==== MATERIAL SHOWN ====
open scoped Classical in
/-- **At least two elements of a basis lie on the fundamental circuit of an outside element** (every circuit has
`≥ 3` elements). -/
theorem two_le_card_filter_fundCircuit [M.Finite] (hcirc : ∀ C, M.IsCircuit C → 3 ≤ C.encard)
    {I : Finset α} (hI : M.Indep (I : Set α)) {x : α} (hxcl : x ∈ M.closure (I : Set α)) (hxI : x ∉ I) :
    2 ≤ (I.filter (fun z => z ∈ M.fundCircuit x (I : Set α))).card := by
  classical
  have hC : M.IsCircuit (M.fundCircuit x (I : Set α)) :=
    hI.fundCircuit_isCircuit hxcl (by simpa using hxI)
  have hCsub : M.fundCircuit x (I : Set α) ⊆ insert x (I : Set α) := M.fundCircuit_subset_insert x _
  have hxC : x ∈ M.fundCircuit x (I : Set α) := M.mem_fundCircuit x _
  have hCfin : (M.fundCircuit x (I : Set α)).Finite := (I.finite_toSet.insert x).subset hCsub
  have hC3 : 3 ≤ (M.fundCircuit x (I : Set α)).ncard := by
    have := hcirc _ hC
    rw [← hCfin.cast_ncard_eq] at this
    exact_mod_cast this
  -- `C ∖ {x} ⊆ I` has `≥ 2` elements
  have hsub : M.fundCircuit x (I : Set α) \ {x} ⊆
      ((I.filter (fun z => z ∈ M.fundCircuit x (I : Set α)) : Finset α) : Set α) := by
    intro z hz
    have hzC : z ∈ M.fundCircuit x (I : Set α) := hz.1
    have hzx : z ≠ x := by simpa using hz.2
    have hzI : z ∈ insert x (I : Set α) := hCsub hzC
    rcases hzI with h | h
    · exact absurd h hzx
    · rw [Finset.mem_coe, Finset.mem_filter]
      exact ⟨by exact_mod_cast h, hzC⟩
  have h1 : (M.fundCircuit x (I : Set α) \ {x}).ncard + 1 = (M.fundCircuit x (I : Set α)).ncard :=
    Set.ncard_sdiff_singleton_add_one hxC hCfin
  have h2 := Set.ncard_le_ncard hsub (Finset.finite_toSet _)
  rw [Set.ncard_coe_finset] at h2
  omega

/-- A subset `D ⊆ B` whose closure contains `B` has the rank of `B`. -/
theorem eRk_eq_of_subset_of_subset_closure [M.Finite] {q : ℕ} {B D : Set α} (hDB : D ⊆ B)
    (hBq : M.eRk B = (q : ℕ∞)) (hcl : B ⊆ M.closure D) : M.eRk D = (q : ℕ∞) := by
  have hle : M.eRk D ≤ q := by rw [← hBq]; exact M.eRk_mono hDB
  have hge : (q : ℕ∞) ≤ M.eRk D := by
    rw [← hBq, ← M.eRk_closure_eq D]; exact M.eRk_mono hcl
  exact le_antisymm hle hge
====
EXERCISE DESCRIPTION :: The records above, in their entirety, need to be set down again exactly.

RESPONSE BELOW ::
open scoped Classical in
/-- **At least two elements of a basis lie on the fundamental circuit of an outside element** (every circuit has
`≥ 3` elements). -/
theorem two_le_card_filter_fundCircuit [M.Finite] (hcirc : ∀ C, M.IsCircuit C → 3 ≤ C.encard)
    {I : Finset α} (hI : M.Indep (I : Set α)) {x : α} (hxcl : x ∈ M.closure (I : Set α)) (hxI : x ∉ I) :
    2 ≤ (I.filter (fun z => z ∈ M.fundCircuit x (I : Set α))).card := by
  classical
  have hC : M.IsCircuit (M.fundCircuit x (I : Set α)) :=
    hI.fundCircuit_isCircuit hxcl (by simpa using hxI)
  have hCsub : M.fundCircuit x (I : Set α) ⊆ insert x (I : Set α) := M.fundCircuit_subset_insert x _
  have hxC : x ∈ M.fundCircuit x (I : Set α) := M.mem_fundCircuit x _
  have hCfin : (M.fundCircuit x (I : Set α)).Finite := (I.finite_toSet.insert x).subset hCsub
  have hC3 : 3 ≤ (M.fundCircuit x (I : Set α)).ncard := by
    have := hcirc _ hC
    rw [← hCfin.cast_ncard_eq] at this
    exact_mod_cast this
  -- `C ∖ {x} ⊆ I` has `≥ 2` elements
  have hsub : M.fundCircuit x (I : Set α) \ {x} ⊆
      ((I.filter (fun z => z ∈ M.fundCircuit x (I : Set α)) : Finset α) : Set α) := by
    intro z hz
    have hzC : z ∈ M.fundCircuit x (I : Set α) := hz.1
    have hzx : z ≠ x := by simpa using hz.2
    have hzI : z ∈ insert x (I : Set α) := hCsub hzC
    rcases hzI with h | h
    · exact absurd h hzx
    · rw [Finset.mem_coe, Finset.mem_filter]
      exact ⟨by exact_mod_cast h, hzC⟩
  have h1 : (M.fundCircuit x (I : Set α) \ {x}).ncard + 1 = (M.fundCircuit x (I : Set α)).ncard :=
    Set.ncard_sdiff_singleton_add_one hxC hCfin
  have h2 := Set.ncard_le_ncard hsub (Finset.finite_toSet _)
  rw [Set.ncard_coe_finset] at h2
  omega

/-- A subset `D ⊆ B` whose closure contains `B` has the rank of `B`. -/
theorem eRk_eq_of_subset_of_subset_closure [M.Finite] {q : ℕ} {B D : Set α} (hDB : D ⊆ B)
    (hBq : M.eRk B = (q : ℕ∞)) (hcl : B ⊆ M.closure D) : M.eRk D = (q : ℕ∞) := by
  have hle : M.eRk D ≤ q := by rw [← hBq]; exact M.eRk_mono hDB
  have hge : (q : ℕ∞) ≤ M.eRk D := by
    rw [← hBq, ← M.eRk_closure_eq D]; exact M.eRk_mono hcl
  exact le_antisymm hle hge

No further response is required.